## What you have to do
Copy every line of the following data that includes the string "cite".

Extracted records
——————————

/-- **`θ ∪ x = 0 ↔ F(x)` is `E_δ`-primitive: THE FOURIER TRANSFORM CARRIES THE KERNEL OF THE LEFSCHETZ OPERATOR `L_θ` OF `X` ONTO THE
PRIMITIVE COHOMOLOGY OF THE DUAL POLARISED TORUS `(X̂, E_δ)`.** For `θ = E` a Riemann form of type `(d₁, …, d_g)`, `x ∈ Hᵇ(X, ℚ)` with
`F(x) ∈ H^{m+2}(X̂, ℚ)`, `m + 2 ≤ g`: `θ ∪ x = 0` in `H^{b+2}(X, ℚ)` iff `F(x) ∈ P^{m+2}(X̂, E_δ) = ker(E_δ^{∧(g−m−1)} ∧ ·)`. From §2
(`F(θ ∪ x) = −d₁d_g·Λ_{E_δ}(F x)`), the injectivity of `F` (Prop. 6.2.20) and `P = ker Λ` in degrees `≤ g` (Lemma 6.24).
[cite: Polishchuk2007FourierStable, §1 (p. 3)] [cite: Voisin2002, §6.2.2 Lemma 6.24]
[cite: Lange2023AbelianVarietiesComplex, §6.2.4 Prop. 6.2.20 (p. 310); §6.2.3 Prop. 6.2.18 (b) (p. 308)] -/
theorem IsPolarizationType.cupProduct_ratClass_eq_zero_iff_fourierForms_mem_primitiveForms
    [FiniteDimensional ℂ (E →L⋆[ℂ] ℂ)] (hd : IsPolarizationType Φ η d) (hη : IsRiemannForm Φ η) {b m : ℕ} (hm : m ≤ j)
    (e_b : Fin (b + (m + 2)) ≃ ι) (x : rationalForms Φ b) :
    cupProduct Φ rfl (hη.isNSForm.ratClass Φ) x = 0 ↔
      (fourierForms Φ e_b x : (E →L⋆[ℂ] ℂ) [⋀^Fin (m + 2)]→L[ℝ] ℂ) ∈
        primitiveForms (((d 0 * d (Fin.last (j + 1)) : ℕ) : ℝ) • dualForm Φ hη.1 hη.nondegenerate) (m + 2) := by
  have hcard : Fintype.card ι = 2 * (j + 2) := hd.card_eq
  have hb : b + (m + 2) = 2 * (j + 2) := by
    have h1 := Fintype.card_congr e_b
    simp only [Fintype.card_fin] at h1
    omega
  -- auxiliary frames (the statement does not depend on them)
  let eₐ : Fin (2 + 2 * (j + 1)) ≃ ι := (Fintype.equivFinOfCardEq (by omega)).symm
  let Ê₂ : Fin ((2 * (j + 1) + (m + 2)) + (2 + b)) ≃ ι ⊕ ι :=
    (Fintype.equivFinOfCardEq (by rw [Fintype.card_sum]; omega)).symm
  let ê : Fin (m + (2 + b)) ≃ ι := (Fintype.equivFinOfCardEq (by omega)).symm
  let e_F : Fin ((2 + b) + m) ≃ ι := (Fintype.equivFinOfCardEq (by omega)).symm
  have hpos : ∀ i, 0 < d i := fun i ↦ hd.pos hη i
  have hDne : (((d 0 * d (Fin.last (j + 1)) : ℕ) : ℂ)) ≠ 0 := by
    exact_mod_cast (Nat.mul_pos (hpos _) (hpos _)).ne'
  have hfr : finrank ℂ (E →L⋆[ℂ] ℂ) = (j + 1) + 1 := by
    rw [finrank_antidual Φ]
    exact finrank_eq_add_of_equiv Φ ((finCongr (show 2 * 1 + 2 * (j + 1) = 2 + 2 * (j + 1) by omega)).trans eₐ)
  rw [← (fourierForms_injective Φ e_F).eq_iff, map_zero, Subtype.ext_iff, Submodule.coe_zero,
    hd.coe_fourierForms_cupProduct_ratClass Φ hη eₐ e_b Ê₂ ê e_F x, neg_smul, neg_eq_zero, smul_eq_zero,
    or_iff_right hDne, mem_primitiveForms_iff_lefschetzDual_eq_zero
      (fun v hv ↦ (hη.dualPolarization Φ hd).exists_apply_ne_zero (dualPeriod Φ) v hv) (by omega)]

——————————

## Output of the task
[cite: Polishchuk2007FourierStable, §1 (p. 3)] [cite: Voisin2002, §6.2.2 Lemma 6.24]
[cite: Lange2023AbelianVarietiesComplex, §6.2.4 Prop. 6.2.20 (p. 310); §6.2.3 Prop. 6.2.18 (b) (p. 308)] -/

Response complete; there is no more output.